Este mês o blog História do Basquete Masculino publicará uma série de três entrevistas realizadas no passado pelo jornalista especializado em basquete Fábio Balassiano, que assina o blog Bala na Cesta, no UOL. São entrevistas antigas, mas que valem ser relembradas pelo registro e importância históricos, e também pela contribuição que dão para quem quer pensar no desenvolvimento do esporte. A primeira entrevista da série foi feita no Ginásio Hélio Maurício, do Flamengo, na Gávea, no Rio de Janeiro, e publicada em 31 de outubro de 2013, com Tom Thibodeau, técnico do Chicago Bulls. A segunda entrevista também foi feita no ginásio do Flamengo, publicada em 14 de outubro de 2014, com Pat Riley, CEO do Miami Heat. A terceira entrevista da série foi publicada em 15 de outubro de 2014, com David Blatt, o técnico, na minha opinião, com curriculum mais interessante na história do basquete mundial. Campeão no basquete europeu com times da Itália e de Israel, um norte-americano que foi técnico da Seleção da Rússia, e que depois de vencer na Europa, chegou à NBA para ser o treinador de LeBron James.
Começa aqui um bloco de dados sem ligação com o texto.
import Summits.Ventures.QEC.Census.LP.LP144w5d12.BZKernelZ8
import Summits.Ventures.QEC.Census.CertBZPlaneSound
import Summits.Ventures.QEC.Census.CertBZInfoSets
import Summits.Ventures.QEC.Census.CertChunks
import Summits.Ventures.QEC.Census.LP.LP144w5d12.Cert
import HarnessLib

/-!
# `LP144w5d12` — `Z`-side Brouwer–Zimmermann replay, file BZKernelZ12: units b1m1s11 … b1m1s16 (b = block, m = matrix; h = head, s = lane segment, e = matrix verdict, t = block verdict) (tier KERNEL; lane engine for the enumeration)

census row `LPb_2x2_l36_b0-1-11_E0-0.0-3` (family LP) is `[[144, 4, 12]]`.
Per block `b` of `LP144w5d12.bzData.sideZ`: systematic forms `sysZ_b_i` (`DistCert.bzZSys`), the recounted bound `boundZ_b`
(`bzZBound`), lane segments `psegZ_b_i_k` (`Plane.segOK`, type-01's lane-parallel Brouwer–Zimmermann replay, `Census/CertBZPlane*.lean`),
the enumeration verdicts `enumZ_b_i` (`DistCert.bzZEnum_of_reaches` + `Plane.reaches_of_segList`) and the block verdict `blkZ_b`
(`DistCert.bzZBlock_of_parts`) — decl names and proof terms = the row lanes of qec-search-7 / qec-type-01 (emit_compact_row.side_file).
Every `decide` runs in the kernel (`decide +kernel`); axioms standard; `Elab.async false` (gate memory guard).
-/

set_option autoImplicit false
set_option Elab.async false

namespace Summit.Ventures.QEC.Census.LP144w5d12

open Summit.Ventures.QEC.Census

set_option maxHeartbeats 400000000 in
/-- Block 1, matrix 1, lane segment `[60, 61)` (523686 lanes, 95 allow-listed stragglers): every selection with largest row there passes (lane engine, KERNEL). -/
theorem psegZ_1_1_11 : Plane.segOK 144 11 (LP144w5d12.cert.sideZ.found.map Prod.fst) LP144w5d12.pG_1_1 5 60 1 4292 = true := by
  decide +kernel
set_option maxHeartbeats 400000000 in
/-- Block 1, matrix 1, lane segment `[61, 62)` (559737 lanes, 120 allow-listed stragglers): every selection with largest row there passes (lane engine, KERNEL). -/
theorem psegZ_1_1_12 : Plane.segOK 144 11 (LP144w5d12.cert.sideZ.found.map Prod.fst) LP144w5d12.pG_1_1 5 61 1 4292 = true := by
  decide +kernel
set_option maxHeartbeats 400000000 in
/-- Block 1, matrix 1, lane segment `[62, 63)` (597619 lanes, 65 allow-listed stragglers): every selection with largest row there passes (lane engine, KERNEL). -/
theorem psegZ_1_1_13 : Plane.segOK 144 11 (LP144w5d12.cert.sideZ.found.map Prod.fst) LP144w5d12.pG_1_1 5 62 1 4292 = true := by
  decide +kernel
set_option maxHeartbeats 400000000 in
/-- Block 1, matrix 1, lane segment `[63, 64)` (637393 lanes, 116 allow-listed stragglers): every selection with largest row there passes (lane engine, KERNEL). -/
theorem psegZ_1_1_14 : Plane.segOK 144 11 (LP144w5d12.cert.sideZ.found.map Prod.fst) LP144w5d12.pG_1_1 5 63 1 4292 = true := by
  decide +kernel
set_option maxHeartbeats 400000000 in
/-- Block 1, matrix 1, lane segment `[64, 65)` (679121 lanes, 133 allow-listed stragglers): every selection with largest row there passes (lane engine, KERNEL). -/
theorem psegZ_1_1_15 : Plane.segOK 144 11 (LP144w5d12.cert.sideZ.found.map Prod.fst) LP144w5d12.pG_1_1 5 64 1 4292 = true := by
  decide +kernel
set_option maxHeartbeats 400000000 in
/-- Block 1, matrix 1, lane segment `[65, 66)` (722866 lanes, 101 allow-listed stragglers): every selection with largest row there passes (lane engine, KERNEL). -/
theorem psegZ_1_1_16 : Plane.segOK 144 11 (LP144w5d12.cert.sideZ.found.map Prod.fst) LP144w5d12.pG_1_1 5 65 1 4292 = true := by
  decide +kernel
end Summit.Ventures.QEC.Census.LP144w5d12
A entrevista foi feita no momento em que Blatt estava chegando à NBA, recém tendo assumido o Cleveland Cavaliers.
Segue a integra do que foi publicado pelo Bala na Cesta:
Com 55 anos, nada deveria assustar David Blatt. Brilhando na Europa há mais de duas décadas como técnico na Itália, Israel e Rússia, ele é dono não só de um dos currículos mais vitoriosos do basquete, mas também de uma filosofia inconfundível que mistura defesa agressiva com um ataque bem fluído. Foi com esse sistema que ele liderou o Maccabi Tel-Aviv, de Israel, ao surpreendente título da Euroliga de 2014. Mas uma proposta do Cleveland, da NBA, deu uma sacudida na vida deste norte-americano de Boston. Blatt foi chamado para treinar o Cavs, fez as entrevistas e passou. Duas semanas depois, LeBron James anunciou que voltaria a franquia de Ohio. Conversei com ele sobre sua carreira, a transição Europa-NBA e muito mais. Confira o papo que Luis Araujo e eu tivemos com ele!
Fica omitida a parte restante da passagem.